Борода при своем росте имел и жирок, и брюшко, так что, не будучи спортсменом, вес имел изрядный. Он изо всех сил помогал мне здоровой рукой, но этим усердием скорее мешал.
Мы оказались в спальне, вероятно девичьей. Трюмо, мягкие игрушки, косметика с непременным флакончиком средства от прыщей, фотографии голых голливудских дядек. Слой пыли, лежавший на всем, несмотря на то что в доме, вероятно, имелась горничная, говорил о том, что хозяева, скорее всего, в отпуске. Боцман разобрался с замком, и мы вышли на внутреннюю галерею. Боцман метнулся вниз, чтобы определить, нет ли третьего охранника, а если есть, то обезоружить и обездвижить. Мы же с Бородой выдвинулись на поиски кабинета хозяина.

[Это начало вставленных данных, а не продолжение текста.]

/-- **§A. `Frob_ℓ² = 1` on `E[3](ℚ̄)` at a Kolyvagin prime.** For `W/ℚ` in global minimal form, a prime `ℓ ≠ 3` of
good reduction with `3 ∣ ℓ + 1` and `3 ∣ a_ℓ`, a place `v` of `ℚ` at `ℓ`, a prime `𝔓 ∣ v` of `\bar ℤ` and an
arithmetic Frobenius `h` at `𝔓`: `h (h P) = P` for every `P ∈ E[3](ℚ̄)`. Cayley–Hamilton on the `𝔽₃`-plane `E[3]`
with `tr = a_ℓ ≡ 0`, `det = ℓ ≡ −1`: `h² = tr·h − det = 1`. This is the converse half of Gross's remark that (3.2)
`Frob(ℓ) = Frob(∞)` on `ℚ(E_p)` is equivalent to (3.3) `a_ℓ ≡ ℓ + 1 ≡ 0 (mod p)`, in the only form used below.
[cite: GrossLMS1991, §3 (3.2)–(3.3)] [cite: Serre1981, §8.1 eq. (238)] -/
theorem frob_sq_smul_eq_self {ℓ : ℕ} [Fact ℓ.Prime] (hℓ3 : ℓ ≠ 3) (hgood : W.HasGoodReductionAtPrime ℓ)
    (hℓ1 : 3 ∣ ℓ + 1) (ha : (3 : ℤ) ∣ W.frobeniusTrace ℓ)
    {v : HeightOneSpectrum (𝓞 ℚ)} (hv : (primesEquiv v : ℕ) = ℓ)
    {𝔓 : Ideal (absIntegers (𝓞 ℚ) ℚ)} (h𝔓 : 𝔓 ∈ v.primesAbove)
    {h : absoluteGaloisGroup ℚ} (hh : IsArithFrobAt (𝓞 ℚ) h 𝔓) (P : geomTorsion W (3 : ℕ)) :
    h • h • P = P := by
  haveI : Fact (Nat.Prime 3) := ⟨Nat.prime_three⟩
  letI : Module (ZMod 3) (geomTorsion W (3 : ℕ)) := AddSubgroup.torsionBy.zmodModule
  set f := (galoisRepTorsion W 3 h).toAdd.toAddMonoidHom.toZModLinearMap 3 with hfdef
  have hf : ∀ Q : geomTorsion W (3 : ℕ), f Q = h • Q := fun Q => rfl
  have htr : LinearMap.trace (ZMod 3) _ f = (W.frobeniusTrace ℓ : ZMod 3) :=
    W.trace_galoisRepTorsion_frobenius_eq 3 hℓ3 hgood hv h𝔓 hh
  have hdet : LinearMap.det f = (ℓ : ZMod 3) := W.det_galoisRepTorsion_frobenius_eq 3 hℓ3 hgood hv h𝔓 hh
  have h2 : Module.finrank (ZMod 3) (geomTorsion W (3 : ℕ)) = 2 :=
    Literature.RepresentationTheory.FiniteGroups.Representation.finrank_eq_two_of_natCard_eq_sq
      (card_torsionPoints_eq_sq_holds W (AlgebraicClosure ℚ) (n := 3) (by norm_num))
  -- `a_ℓ ≡ 0`, `ℓ ≡ −1 (mod 3)`
  have ha0 : (W.frobeniusTrace ℓ : ZMod 3) = 0 := by
    rw [ZMod.intCast_zmod_eq_zero_iff_dvd]; exact ha
  have hℓm : (ℓ : ZMod 3) = -1 := by
    have h3 : ((ℓ + 1 : ℕ) : ZMod 3) = 0 := by
      rw [ZMod.natCast_eq_zero_iff]; exact hℓ1
    rw [Nat.cast_add, Nat.cast_one] at h3
    exact eq_neg_of_add_eq_zero_left h3
  haveI : FiniteDimensional (ZMod 3) (geomTorsion W (3 : ℕ)) := Module.finite_of_finrank_eq_succ h2
  -- Cayley–Hamilton: `f (f P) = a • f P − ℓ • P = P`
  have hff : f (f P) = P := by
    rw [apply_apply_eq_of_finrank_eq_two h2 f P]
    erw [htr, hdet]
    rw [ha0, hℓm, zero_smul, neg_smul, one_smul, zero_sub, neg_neg]
  simpa only [hf] using hff

end Rational

/-! ## §B–§D The Frobenius and the decomposition group at `λ` act trivially on `E(K̄)[3]` -/

section Local

variable (W : WeierstrassCurve ℚ) (K : Type) [Field K] [NumberField K] [W.IsElliptic] [W.IsGloballyMinimal]

/-- **§C. The place above a Kolyvagin prime is a place of good reduction of `E/K`, not above `3`** (`ℓ ∤ N`, `ℓ ≠ 3`).
[folklore] -/
theorem hasGoodReductionAt_of_kolyvagin {ℓ : ℕ} (hℓ : Zhang2014.IsKolyvaginPrime (W.conductorNorm ℤ) W K 3 ℓ)
    (w : HeightOneSpectrum (𝓞 K)) (hw : (ℓ : 𝓞 K) ∈ w.asIdeal) :
    (W.baseChange K).HasGoodReductionAt w ∧ ((((3 ^ 1 : ℕ) : ℤ) : 𝓞 K) ∉ w.asIdeal) := by
  obtain ⟨hℓprime, hℓN, -, hℓ3, -, -⟩ := hℓ
  have hℓw : (ℓ : 𝓞 ℚ) ∈ (w.under (𝓞 ℚ)).asIdeal := by
    change (ℓ : 𝓞 ℚ) ∈ w.asIdeal.under (𝓞 ℚ)
    rw [Ideal.under_def, Ideal.mem_comap, map_natCast]; exact hw
  haveI : w.asIdeal.LiesOver (w.under (𝓞 ℚ)).asIdeal := ⟨rfl⟩
  refine ⟨hasGoodReductionAt_baseChange_of_hasGoodReductionAt_rat W (w.under (𝓞 ℚ)) w
      (LocalFrob.hasGoodReductionAt_rat_of_not_dvd_conductorNorm W hℓprime hℓN _ hℓw), ?_⟩
  rw [Int.cast_natCast]
  exact not_mem_asIdeal_of_coprime K ((Nat.coprime_primes hℓprime Nat.prime_three).mpr hℓ3) w hw

/-- **§B. A Frobenius at `λ` acting trivially on `E(K̄)[3]`.** `K` imaginary quadratic, `ℓ` a Kolyvagin prime at `3`,
`w ∋ ℓ` its place, `𝔐` a prime of `\bar 𝓞_w` above `𝓂_w`: there is an arithmetic `K`-Frobenius `F` at the prime
`𝔓_{ι₀,𝔐}` of `\bar ℤ_K` cut out by the chosen embedding `ι₀ : K̄ → K̄_w`, and `F` acts TRIVIALLY on `E(K̄)[3]`:
`res F = j·h'²` with `h'` a `ℚ`-Frobenius above `ℓ` (`h'² = 1` on `E[3](ℚ̄)`, §A) and `j` in the inertia group,
trivial on `E[3]` by good reduction at `ℓ ≠ 3` (Silverman VII.4.1), transported along `E[3](ℚ̄) ≃ E[3](K̄)`. So `λ`
splits completely in `K(E[3])` (Gross §3: `Frob λ = τ² = 1` on `E_p`). [cite: GrossLMS1991, §3 (3.2)–(3.3), §4]
[cite: NeukirchANT1999, Ch. I §9 Prop. (9.4)] [cite: SilvermanAEC2009, Prop. VII.4.1] -/
theorem exists_frobenius_trivial (hK : IsImaginaryQuadratic K) {ℓ : ℕ}
    (hℓ : Zhang2014.IsKolyvaginPrime (W.conductorNorm ℤ) W K 3 ℓ) (w : HeightOneSpectrum (𝓞 K))
    (hw : (ℓ : 𝓞 K) ∈ w.asIdeal) {𝔐 : Ideal w.localAbsIntegers} (h𝔐 : 𝔐 ∈ w.localPrimesAbove) :
    ∃ F : absoluteGaloisGroup K,
      IsArithFrobAt (𝓞 K) F (w.primeBelow (closureEmb (K := K) (w.adicCompletion K)) 𝔐) ∧
      ∀ Q : geomTorsion (W.baseChange K) ((3 ^ 1 : ℕ) : ℤ), F • Q = Q := by
  haveI : Algebra.IsQuadraticExtension ℚ K := ⟨hK.1⟩
  haveI : Fact (Nat.Prime 3) := ⟨Nat.prime_three⟩
  have hℓp : ℓ.Prime := hℓ.1
  haveI : Fact ℓ.Prime := ⟨hℓp⟩
  have hℓ3 : ℓ ≠ 3 := hℓ.2.2.2.1
  have hℓP : (Ideal.span {(ℓ : 𝓞 K)}).IsPrime := hℓ.2.2.2.2.1
  have hdvd := Zhang2014.IsKolyvaginPrime.dvd (p := 3) hℓ
  -- ### the place `v₁` of `ℚ` below `w`; good reduction at `ℓ ∤ N`
  set v₁ : HeightOneSpectrum (𝓞 ℚ) := w.under (𝓞 ℚ) with hv₁
  have hwv₁ : w.asIdeal.under (𝓞 ℚ) = v₁.asIdeal := rfl
  have hℓv₁ : (ℓ : 𝓞 ℚ) ∈ v₁.asIdeal := by
    rw [← hwv₁, Ideal.under_def, Ideal.mem_comap, map_natCast]
    exact hw
  have hv₁ℓ : (primesEquiv v₁ : ℕ) = ℓ := primesEquiv_eq_of_natCast_mem hℓp hℓv₁
  have hgood₁ : W.HasGoodReductionAt v₁ := LocalFrob.hasGoodReductionAt_rat_of_not_dvd_conductorNorm W hℓp hℓ.2.1 v₁ hℓv₁
  have hgood : W.HasGoodReductionAtPrime ℓ := (hasGoodReductionAtPrime_primesEquiv_iff_holds W v₁ ℓ hv₁ℓ).mpr hgood₁
  -- ### the primes `𝔓 ∣ w` and `𝔓' = 𝔓 ∩ \bar ℤ ∣ v₁`
  set ι₀ := closureEmb (K := K) (w.adicCompletion K) with hι₀
  set 𝔓 := w.primeBelow ι₀ 𝔐 with h𝔓def
  have h𝔓 : 𝔓 ∈ w.primesAbove := HeightOneSpectrum.primeBelow_mem_primesAbove h𝔐
  set 𝔓' := 𝔓.comap (absIntegersMap ℚ K) with h𝔓'def
  have h𝔓' : 𝔓' ∈ v₁.primesAbove := comap_absIntegersMap_mem_primesAbove hwv₁ h𝔓
  haveI : 𝔓'.IsPrime := h𝔓'.1
  -- ### a `K`-Frobenius `F` at `𝔓` and a `ℚ`-Frobenius `h'` at `𝔓'`; `res F = j · h'h'` with `j` inert
  obtain ⟨F, hF⟩ := HeightOneSpectrum.exists_isArithFrobAt_of_mem_primesAbove_holds h𝔓
  obtain ⟨h', hh'⟩ := HeightOneSpectrum.exists_isArithFrobAt_of_mem_primesAbove_holds h𝔓'
  have hj := Iso.absGaloisRestrict_mul_inv_sq_mem_inertia K hK.1 hℓp hℓP hw h𝔓 hF hℓv₁ h𝔓' hh'
  -- `j = res F · (h'h')⁻¹ ∈ I_𝔓'` acts trivially on `E[3](ℚ̄)` (good reduction at `ℓ ≠ 3`)
  have h3v₁ : ((((3 ^ 1 : ℕ) : ℤ)) : 𝓞 ℚ) ∉ v₁.asIdeal := by
    intro h3
    have hcop : Nat.Coprime ℓ 3 := (Nat.coprime_primes hℓp Nat.prime_three).mpr hℓ3
    obtain ⟨a, b, hab⟩ := (Nat.isCoprime_iff_coprime.mpr hcop : IsCoprime (ℓ : ℤ) (3 : ℤ))
    apply v₁.isPrime.ne_top
    rw [Ideal.eq_top_iff_one]
    have h1 : (1 : 𝓞 ℚ) = (a : 𝓞 ℚ) * (ℓ : 𝓞 ℚ) + (b : 𝓞 ℚ) * ((((3 ^ 1 : ℕ) : ℤ)) : 𝓞 ℚ) := by
      rw [pow_one]
      exact_mod_cast congrArg (fun t : ℤ => (t : 𝓞 ℚ)) hab.symm
    rw [h1]
    exact v₁.asIdeal.add_mem (v₁.asIdeal.mul_mem_left _ hℓv₁) (v₁.asIdeal.mul_mem_left _ h3)
  have hjP : ∀ P : geomTorsion W ((3 ^ 1 : ℕ) : ℤ), (absGaloisRestrict ℚ K F * (h' * h')⁻¹) • P = P :=
    fun P ↦ W.smul_geomTorsion_eq_of_mem_inertia hgood₁ h3v₁ h𝔓' hj P
  -- ### `h'h' = 1` on `E[3](ℚ̄)` (Cayley–Hamilton at the Kolyvagin prime), hence `res F = 1` there
  have hres : ∀ P : geomTorsion W ((3 ^ 1 : ℕ) : ℤ), absGaloisRestrict ℚ K F • P = P := fun P ↦ by
    have h1 := hjP ((h' * h') • P)
    rw [smul_smul, inv_mul_cancel_right] at h1
    rw [h1, mul_smul]
    exact frob_sq_smul_eq_self W hℓ3 hgood hdvd.1 hdvd.2 hv₁ℓ h𝔓' hh' P
  -- ### transport to `E[3](K̄)`
  refine ⟨F, hF, fun Q ↦ ?_⟩
  obtain ⟨P, rfl⟩ := (RatClosure.torsionEquiv (K := K) W ((3 ^ 1 : ℕ) : ℤ)).surjective Q
  rw [← RatClosure.torsionEquiv_smul, hres]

Все наши расчеты оправдались на сто процентов. Боцман обнаружил при входе в дом маленькую караулку, где за мониторами наружного наблюдения дрых начальник смены. После краткого визита Боцмана он продолжил свой отдых, но уже в связанном виде и без оружия. Кабинет Рыбнюка обнаружился на третьем этаже. Мы быстро выпотрошили роскошное хозяйское бюро, но денег в нем не оказалось. Боцман простучал обшитую дубом стену и обнаружил сейф. Закрывающая его панель должна была подчиняться какому‑то секретному механизму, но мы открыли ларчик проще – методом выбивания. Сейф за панелью был цифровым. Надо понимать, эта система в здешних местах находилась на пике моды.
Борода разбинтовал руку и взялся за маховик. Сделал три оборота и бросил.
– Одинаково больно на всех щелчках, – сообщил он. – Тут надо бы по свежим запилам...
Боцман, больше не слушая его, смотался в дом садовника и принес кое‑какой инвентарь. Недолго раздумывая, с помощью лома и топора мы разворотили дубовую обшивку и вывернули сейф, он был не закреплен в стене, но оказался насыпным, страшно тяжелым, килограммов на сто пятьдесят. Удобных ручек для переноски, как известно, сейфам не положено. Мы с Боцманом отогнали пытавшегося помогать Бороду подальше и вдвоем снесли железяку вниз. Я подогнал машину. Сейф, уложенный на заднее сиденье (в багажник он не лез) и задрапированный нашим пляжным покрывалом, просадил задний мост «фолька» чуть не до земли. Кому‑то из нас нужно было идти пешком. Причем не Бороде, он был владельцем машины, и не Боцману, потому что он был лучшим среди нас водителем. Оставшиеся могли бросать жребий, но делать этого не стали. Короче, «фольк» укатил, а я направился к автобусной остановке.
Кто не прошел испытания пригородным львовским автобусом, тот недостоин высокого звания спецназовца. До этого я считал, что максимальная концентрация людей и углекислоты достигается во львовских трамваях. Так вот, я ошибался. Я намеревался добраться этим общественным транспортом до улицы Сверчинского, не торопясь, осматривая город и не навлекая подозрений. Ничего этого мне не удалось. Кондукторша, глядя на меня, заорала, не поднимаясь со своего места:
– Пройизд оплачуем!
Когда я, протиснув руку между потными рубахами, попросил ближайшего пассажира: «Передайте, пожалуйста», весь салон обернулся на меня, насколько это было возможно в чудовищной давке. Пассажир же, к которому я обратился, прореагировал особенно болезненно:
– Вам трэба спэршэ мову вывчыты, а потим вжэ йиздыты дэ люды йиздять.
Пришлось сурово на него посмотреть и напрячь руку, прижатую в давке к его боку. Он ощутил и давление руки, и давление взгляда и заткнулся.
И все же я вышел на ближайшей остановке. Несмотря на теплый день, окна в автобусе были плотно задраены, и я почувствовал кислородное голодание, хотя спирометрия у меня была не хуже, чем у водолаза. Я стал на обочине и выкинул руку. Не успел еще ни один частник притормозить на мой сигнал, как мимо меня пронесся асфальтовый «пежо», виденный мной во дворе Рыбнюка и, похоже, принадлежавший охране. И точно, я успел рассмотреть сквозь стекло коричневые униформы частных охранников. Кто‑то их освободил – то ли сменять пришли так рано, то ли горничная, почувствовав угрызения совести, притащилась стирать хозяйскую пыль.